TASK OBJECTIVE » Using the data below, return the stretch from the line that contains "theorem charpoly_redMat_map_eq (γO" through the line that contains "redMat_mapMatrix, RingHom.mapMatrix_apply, Matrix.charpoly_map]", both included, exactly as it stands and nothing beyond it.

[Dataset entries]
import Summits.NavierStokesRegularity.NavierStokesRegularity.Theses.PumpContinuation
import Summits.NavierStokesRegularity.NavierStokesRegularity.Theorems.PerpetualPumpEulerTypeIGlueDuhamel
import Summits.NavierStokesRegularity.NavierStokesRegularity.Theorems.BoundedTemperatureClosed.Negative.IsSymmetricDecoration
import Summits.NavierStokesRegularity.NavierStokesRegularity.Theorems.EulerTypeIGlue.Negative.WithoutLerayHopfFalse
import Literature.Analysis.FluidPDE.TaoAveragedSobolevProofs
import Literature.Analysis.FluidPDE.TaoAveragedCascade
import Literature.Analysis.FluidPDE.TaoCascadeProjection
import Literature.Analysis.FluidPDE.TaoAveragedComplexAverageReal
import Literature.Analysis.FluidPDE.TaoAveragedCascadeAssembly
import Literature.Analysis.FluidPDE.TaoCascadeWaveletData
---
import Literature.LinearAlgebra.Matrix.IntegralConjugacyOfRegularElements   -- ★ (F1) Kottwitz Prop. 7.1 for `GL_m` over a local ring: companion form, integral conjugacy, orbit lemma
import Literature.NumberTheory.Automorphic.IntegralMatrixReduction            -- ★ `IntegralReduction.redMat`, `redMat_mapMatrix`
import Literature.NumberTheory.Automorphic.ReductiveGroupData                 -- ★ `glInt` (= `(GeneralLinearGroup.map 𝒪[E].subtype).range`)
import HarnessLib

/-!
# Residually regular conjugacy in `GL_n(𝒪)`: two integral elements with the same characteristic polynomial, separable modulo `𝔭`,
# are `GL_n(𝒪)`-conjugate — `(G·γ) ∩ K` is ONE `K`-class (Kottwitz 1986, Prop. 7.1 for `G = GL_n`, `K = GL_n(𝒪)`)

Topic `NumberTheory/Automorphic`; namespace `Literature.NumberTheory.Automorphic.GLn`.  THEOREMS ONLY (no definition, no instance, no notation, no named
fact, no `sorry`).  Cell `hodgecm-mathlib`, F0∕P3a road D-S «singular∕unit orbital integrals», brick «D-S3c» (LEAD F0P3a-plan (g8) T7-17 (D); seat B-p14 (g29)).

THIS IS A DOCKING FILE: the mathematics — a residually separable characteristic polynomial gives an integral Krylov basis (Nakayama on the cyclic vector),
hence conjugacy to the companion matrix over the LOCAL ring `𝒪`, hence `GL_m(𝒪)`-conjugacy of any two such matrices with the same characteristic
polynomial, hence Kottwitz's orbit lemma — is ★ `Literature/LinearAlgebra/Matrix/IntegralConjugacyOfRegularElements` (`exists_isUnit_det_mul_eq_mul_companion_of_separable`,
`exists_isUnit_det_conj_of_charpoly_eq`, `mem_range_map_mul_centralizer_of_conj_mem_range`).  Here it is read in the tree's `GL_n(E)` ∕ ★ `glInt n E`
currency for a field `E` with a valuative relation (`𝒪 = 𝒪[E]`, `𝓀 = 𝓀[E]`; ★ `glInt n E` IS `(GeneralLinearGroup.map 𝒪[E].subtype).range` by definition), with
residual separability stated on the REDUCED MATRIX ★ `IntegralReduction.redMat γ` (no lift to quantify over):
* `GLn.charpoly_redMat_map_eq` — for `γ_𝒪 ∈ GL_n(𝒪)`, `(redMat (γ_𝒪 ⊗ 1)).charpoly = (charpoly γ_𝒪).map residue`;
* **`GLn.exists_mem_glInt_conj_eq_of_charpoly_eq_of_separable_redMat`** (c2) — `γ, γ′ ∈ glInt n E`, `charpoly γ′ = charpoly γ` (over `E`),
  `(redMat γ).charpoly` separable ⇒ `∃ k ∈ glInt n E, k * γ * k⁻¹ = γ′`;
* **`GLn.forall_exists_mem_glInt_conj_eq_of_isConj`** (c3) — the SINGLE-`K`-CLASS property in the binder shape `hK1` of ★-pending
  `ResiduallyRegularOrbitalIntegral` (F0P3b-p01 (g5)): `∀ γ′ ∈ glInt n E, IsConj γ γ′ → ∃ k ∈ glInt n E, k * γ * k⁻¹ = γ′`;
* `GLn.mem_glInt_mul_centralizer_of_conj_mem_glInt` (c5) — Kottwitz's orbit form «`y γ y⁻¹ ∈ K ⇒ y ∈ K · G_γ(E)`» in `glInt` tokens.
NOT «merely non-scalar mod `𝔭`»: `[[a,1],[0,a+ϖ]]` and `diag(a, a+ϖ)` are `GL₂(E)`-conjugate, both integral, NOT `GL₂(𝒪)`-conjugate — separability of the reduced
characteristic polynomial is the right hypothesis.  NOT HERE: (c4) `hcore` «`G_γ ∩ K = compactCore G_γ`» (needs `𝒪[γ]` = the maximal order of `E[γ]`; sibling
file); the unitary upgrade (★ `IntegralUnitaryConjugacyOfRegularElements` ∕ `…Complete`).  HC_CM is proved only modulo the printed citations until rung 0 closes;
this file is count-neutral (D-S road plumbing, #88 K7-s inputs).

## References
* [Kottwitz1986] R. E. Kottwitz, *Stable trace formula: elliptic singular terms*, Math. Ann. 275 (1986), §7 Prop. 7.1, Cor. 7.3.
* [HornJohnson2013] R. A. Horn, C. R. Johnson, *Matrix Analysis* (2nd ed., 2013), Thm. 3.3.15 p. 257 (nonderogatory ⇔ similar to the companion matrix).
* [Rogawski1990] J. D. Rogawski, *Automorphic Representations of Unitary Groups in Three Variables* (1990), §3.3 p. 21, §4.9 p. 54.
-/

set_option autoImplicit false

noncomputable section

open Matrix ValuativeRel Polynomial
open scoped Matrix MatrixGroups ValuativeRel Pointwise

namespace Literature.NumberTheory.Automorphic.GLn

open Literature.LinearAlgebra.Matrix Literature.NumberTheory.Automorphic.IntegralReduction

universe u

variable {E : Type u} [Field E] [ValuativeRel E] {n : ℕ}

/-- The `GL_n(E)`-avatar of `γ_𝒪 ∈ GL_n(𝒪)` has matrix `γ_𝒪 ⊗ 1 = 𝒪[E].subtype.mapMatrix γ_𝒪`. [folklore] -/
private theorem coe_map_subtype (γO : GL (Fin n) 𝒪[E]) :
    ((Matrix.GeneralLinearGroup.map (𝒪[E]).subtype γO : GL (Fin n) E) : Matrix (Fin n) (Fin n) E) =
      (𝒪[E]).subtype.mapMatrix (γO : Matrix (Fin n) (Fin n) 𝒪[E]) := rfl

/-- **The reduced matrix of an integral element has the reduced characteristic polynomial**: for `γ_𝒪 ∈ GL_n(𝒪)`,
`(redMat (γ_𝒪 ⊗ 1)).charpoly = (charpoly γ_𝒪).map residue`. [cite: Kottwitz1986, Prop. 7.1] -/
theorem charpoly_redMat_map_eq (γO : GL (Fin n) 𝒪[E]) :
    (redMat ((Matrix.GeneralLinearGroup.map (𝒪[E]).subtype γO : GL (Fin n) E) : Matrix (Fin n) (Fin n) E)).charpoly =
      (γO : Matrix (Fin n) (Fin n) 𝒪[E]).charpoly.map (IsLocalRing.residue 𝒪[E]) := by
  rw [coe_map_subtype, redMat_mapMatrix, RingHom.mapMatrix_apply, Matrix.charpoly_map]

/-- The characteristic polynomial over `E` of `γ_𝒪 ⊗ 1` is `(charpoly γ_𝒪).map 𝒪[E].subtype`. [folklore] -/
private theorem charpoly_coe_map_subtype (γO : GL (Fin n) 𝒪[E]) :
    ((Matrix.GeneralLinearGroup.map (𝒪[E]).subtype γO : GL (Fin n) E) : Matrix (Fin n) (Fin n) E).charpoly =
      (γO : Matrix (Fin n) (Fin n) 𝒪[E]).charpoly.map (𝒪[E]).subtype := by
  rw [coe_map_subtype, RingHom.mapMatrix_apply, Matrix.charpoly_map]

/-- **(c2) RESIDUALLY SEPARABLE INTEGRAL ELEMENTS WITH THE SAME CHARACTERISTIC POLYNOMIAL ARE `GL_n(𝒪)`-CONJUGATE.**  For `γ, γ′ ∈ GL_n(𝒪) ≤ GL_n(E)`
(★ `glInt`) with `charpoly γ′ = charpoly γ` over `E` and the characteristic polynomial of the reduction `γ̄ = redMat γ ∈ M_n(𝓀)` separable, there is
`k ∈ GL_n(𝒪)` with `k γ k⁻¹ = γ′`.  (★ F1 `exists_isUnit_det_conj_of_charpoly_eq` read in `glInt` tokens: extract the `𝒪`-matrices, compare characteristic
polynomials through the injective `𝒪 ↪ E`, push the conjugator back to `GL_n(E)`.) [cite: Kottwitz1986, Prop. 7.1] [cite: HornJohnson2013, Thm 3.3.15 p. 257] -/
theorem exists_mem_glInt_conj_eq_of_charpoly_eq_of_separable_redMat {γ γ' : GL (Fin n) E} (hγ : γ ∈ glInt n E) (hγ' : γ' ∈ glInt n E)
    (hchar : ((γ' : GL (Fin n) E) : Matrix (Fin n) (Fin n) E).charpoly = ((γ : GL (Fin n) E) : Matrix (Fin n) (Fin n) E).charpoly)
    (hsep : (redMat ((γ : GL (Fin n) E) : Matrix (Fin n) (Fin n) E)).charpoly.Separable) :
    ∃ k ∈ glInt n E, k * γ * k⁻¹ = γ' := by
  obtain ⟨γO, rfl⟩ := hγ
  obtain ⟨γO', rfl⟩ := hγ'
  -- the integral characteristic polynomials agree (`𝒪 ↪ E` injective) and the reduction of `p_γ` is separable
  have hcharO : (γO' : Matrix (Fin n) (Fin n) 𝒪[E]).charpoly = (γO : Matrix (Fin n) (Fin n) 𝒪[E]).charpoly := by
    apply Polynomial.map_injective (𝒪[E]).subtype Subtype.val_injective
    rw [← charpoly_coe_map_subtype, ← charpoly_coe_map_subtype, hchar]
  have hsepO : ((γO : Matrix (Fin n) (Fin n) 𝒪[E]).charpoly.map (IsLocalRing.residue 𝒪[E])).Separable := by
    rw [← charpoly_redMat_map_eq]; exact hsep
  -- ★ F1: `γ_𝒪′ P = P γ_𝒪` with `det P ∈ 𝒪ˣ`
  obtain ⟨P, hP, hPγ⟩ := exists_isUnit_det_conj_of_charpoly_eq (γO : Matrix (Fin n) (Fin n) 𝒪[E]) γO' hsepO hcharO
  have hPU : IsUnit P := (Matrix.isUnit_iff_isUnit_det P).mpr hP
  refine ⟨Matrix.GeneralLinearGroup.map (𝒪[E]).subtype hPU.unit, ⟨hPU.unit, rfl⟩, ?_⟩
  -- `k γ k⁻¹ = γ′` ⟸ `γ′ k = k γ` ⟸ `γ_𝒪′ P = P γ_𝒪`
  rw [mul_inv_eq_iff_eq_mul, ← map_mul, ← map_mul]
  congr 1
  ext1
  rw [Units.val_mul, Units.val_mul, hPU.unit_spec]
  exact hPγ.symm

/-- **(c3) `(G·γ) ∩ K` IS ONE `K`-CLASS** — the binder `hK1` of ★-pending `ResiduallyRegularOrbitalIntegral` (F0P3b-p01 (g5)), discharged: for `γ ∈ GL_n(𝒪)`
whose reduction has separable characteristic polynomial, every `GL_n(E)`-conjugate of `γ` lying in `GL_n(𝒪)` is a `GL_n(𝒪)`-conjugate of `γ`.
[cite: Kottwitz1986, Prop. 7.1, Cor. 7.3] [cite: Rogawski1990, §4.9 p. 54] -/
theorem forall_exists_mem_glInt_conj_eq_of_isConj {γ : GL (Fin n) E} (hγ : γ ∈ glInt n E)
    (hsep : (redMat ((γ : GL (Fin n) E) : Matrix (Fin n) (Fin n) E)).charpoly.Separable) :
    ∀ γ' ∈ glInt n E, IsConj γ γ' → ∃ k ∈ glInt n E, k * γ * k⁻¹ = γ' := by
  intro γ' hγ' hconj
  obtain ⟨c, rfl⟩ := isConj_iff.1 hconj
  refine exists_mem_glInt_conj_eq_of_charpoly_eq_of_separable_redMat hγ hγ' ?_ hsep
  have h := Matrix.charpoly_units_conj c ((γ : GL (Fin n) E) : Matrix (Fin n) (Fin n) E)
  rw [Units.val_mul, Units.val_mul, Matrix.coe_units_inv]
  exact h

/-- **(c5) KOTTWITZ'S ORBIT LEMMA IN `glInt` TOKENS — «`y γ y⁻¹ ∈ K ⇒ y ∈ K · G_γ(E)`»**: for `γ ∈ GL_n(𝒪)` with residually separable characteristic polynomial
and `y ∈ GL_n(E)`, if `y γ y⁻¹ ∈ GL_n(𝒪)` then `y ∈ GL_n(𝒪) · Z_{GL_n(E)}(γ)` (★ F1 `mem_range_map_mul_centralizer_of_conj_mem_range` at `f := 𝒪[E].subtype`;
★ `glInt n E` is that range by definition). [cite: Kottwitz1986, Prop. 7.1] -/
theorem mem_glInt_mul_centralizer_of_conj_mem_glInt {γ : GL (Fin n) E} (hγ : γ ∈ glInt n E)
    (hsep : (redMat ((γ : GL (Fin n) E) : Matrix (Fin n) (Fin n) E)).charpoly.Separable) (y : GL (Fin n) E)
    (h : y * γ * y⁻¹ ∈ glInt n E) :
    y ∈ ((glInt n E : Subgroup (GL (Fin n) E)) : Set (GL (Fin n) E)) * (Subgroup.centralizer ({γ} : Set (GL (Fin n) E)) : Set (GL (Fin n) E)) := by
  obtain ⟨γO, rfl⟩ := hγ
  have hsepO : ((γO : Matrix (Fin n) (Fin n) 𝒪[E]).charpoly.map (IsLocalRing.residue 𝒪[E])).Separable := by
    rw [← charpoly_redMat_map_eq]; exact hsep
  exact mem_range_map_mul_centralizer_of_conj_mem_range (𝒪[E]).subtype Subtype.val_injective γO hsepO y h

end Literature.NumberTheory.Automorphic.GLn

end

RESULT OF THE EXERCISE »
theorem charpoly_redMat_map_eq (γO : GL (Fin n) 𝒪[E]) :
    (redMat ((Matrix.GeneralLinearGroup.map (𝒪[E]).subtype γO : GL (Fin n) E) : Matrix (Fin n) (Fin n) E)).charpoly =
      (γO : Matrix (Fin n) (Fin n) 𝒪[E]).charpoly.map (IsLocalRing.residue 𝒪[E]) := by
  rw [coe_map_subtype, redMat_mapMatrix, RingHom.mapMatrix_apply, Matrix.charpoly_map]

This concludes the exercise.